## Required work
In the records below, begin at the line containing "(κ-A₂) sentence TOKEN" and end at the line containing "## References"; quote every line in that span exactly, including both boundary lines, and no others.

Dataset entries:
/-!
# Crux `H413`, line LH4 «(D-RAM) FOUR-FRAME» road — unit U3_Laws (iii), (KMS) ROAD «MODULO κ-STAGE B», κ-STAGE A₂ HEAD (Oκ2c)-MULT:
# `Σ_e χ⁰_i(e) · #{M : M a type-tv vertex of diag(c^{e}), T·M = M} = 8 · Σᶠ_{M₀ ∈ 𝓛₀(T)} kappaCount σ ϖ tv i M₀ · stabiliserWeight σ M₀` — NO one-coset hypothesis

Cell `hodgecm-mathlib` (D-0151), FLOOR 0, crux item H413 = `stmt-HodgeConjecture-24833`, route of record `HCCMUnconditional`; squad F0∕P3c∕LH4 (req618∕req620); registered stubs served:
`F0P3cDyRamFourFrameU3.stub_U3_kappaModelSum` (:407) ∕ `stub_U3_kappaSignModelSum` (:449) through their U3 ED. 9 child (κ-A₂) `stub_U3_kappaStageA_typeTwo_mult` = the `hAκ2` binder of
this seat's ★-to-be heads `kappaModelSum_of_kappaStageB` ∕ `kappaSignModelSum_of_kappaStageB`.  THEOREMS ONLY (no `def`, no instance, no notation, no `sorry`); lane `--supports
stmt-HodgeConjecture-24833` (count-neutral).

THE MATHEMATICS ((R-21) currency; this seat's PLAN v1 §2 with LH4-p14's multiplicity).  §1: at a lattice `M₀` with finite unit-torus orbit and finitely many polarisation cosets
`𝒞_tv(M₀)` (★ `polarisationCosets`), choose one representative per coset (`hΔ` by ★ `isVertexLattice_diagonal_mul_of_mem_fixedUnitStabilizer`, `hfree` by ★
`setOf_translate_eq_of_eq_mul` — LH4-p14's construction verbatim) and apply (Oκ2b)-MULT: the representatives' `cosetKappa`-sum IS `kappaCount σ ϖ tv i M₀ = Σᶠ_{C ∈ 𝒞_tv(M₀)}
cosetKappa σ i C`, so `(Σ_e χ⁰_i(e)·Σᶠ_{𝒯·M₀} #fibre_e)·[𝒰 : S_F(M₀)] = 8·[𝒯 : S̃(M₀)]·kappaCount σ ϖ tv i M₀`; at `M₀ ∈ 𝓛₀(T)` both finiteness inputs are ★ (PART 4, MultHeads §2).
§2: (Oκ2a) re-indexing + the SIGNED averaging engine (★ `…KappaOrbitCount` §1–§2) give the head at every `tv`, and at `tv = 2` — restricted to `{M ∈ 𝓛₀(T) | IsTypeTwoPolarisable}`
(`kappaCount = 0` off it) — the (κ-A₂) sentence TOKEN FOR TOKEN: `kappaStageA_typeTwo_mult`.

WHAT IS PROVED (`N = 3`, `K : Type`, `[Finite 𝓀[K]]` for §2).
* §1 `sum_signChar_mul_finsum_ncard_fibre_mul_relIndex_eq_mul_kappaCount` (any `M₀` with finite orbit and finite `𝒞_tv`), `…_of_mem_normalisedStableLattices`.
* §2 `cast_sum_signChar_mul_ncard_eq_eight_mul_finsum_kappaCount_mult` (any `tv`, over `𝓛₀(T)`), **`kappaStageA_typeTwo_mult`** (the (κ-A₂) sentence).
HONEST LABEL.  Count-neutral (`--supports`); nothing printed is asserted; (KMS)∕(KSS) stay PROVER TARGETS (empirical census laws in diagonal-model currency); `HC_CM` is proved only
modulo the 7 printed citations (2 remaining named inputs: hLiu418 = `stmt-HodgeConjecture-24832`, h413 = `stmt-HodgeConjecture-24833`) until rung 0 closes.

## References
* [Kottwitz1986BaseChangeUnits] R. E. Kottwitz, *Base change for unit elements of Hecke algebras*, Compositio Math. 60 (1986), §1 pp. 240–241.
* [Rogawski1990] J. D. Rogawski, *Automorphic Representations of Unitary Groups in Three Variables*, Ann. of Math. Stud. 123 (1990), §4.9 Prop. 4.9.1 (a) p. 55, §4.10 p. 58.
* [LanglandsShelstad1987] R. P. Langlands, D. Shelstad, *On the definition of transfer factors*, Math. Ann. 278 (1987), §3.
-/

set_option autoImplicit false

## Answer for the task
(`kappaCount = 0` off it) — the (κ-A₂) sentence TOKEN FOR TOKEN: `kappaStageA_typeTwo_mult`.

WHAT IS PROVED (`N = 3`, `K : Type`, `[Finite 𝓀[K]]` for §2).
* §1 `sum_signChar_mul_finsum_ncard_fibre_mul_relIndex_eq_mul_kappaCount` (any `M₀` with finite orbit and finite `𝒞_tv`), `…_of_mem_normalisedStableLattices`.
* §2 `cast_sum_signChar_mul_ncard_eq_eight_mul_finsum_kappaCount_mult` (any `tv`, over `𝓛₀(T)`), **`kappaStageA_typeTwo_mult`** (the (κ-A₂) sentence).
HONEST LABEL.  Count-neutral (`--supports`); nothing printed is asserted; (KMS)∕(KSS) stay PROVER TARGETS (empirical census laws in diagonal-model currency); `HC_CM` is proved only
modulo the 7 printed citations (2 remaining named inputs: hLiu418 = `stmt-HodgeConjecture-24832`, h413 = `stmt-HodgeConjecture-24833`) until rung 0 closes.

## References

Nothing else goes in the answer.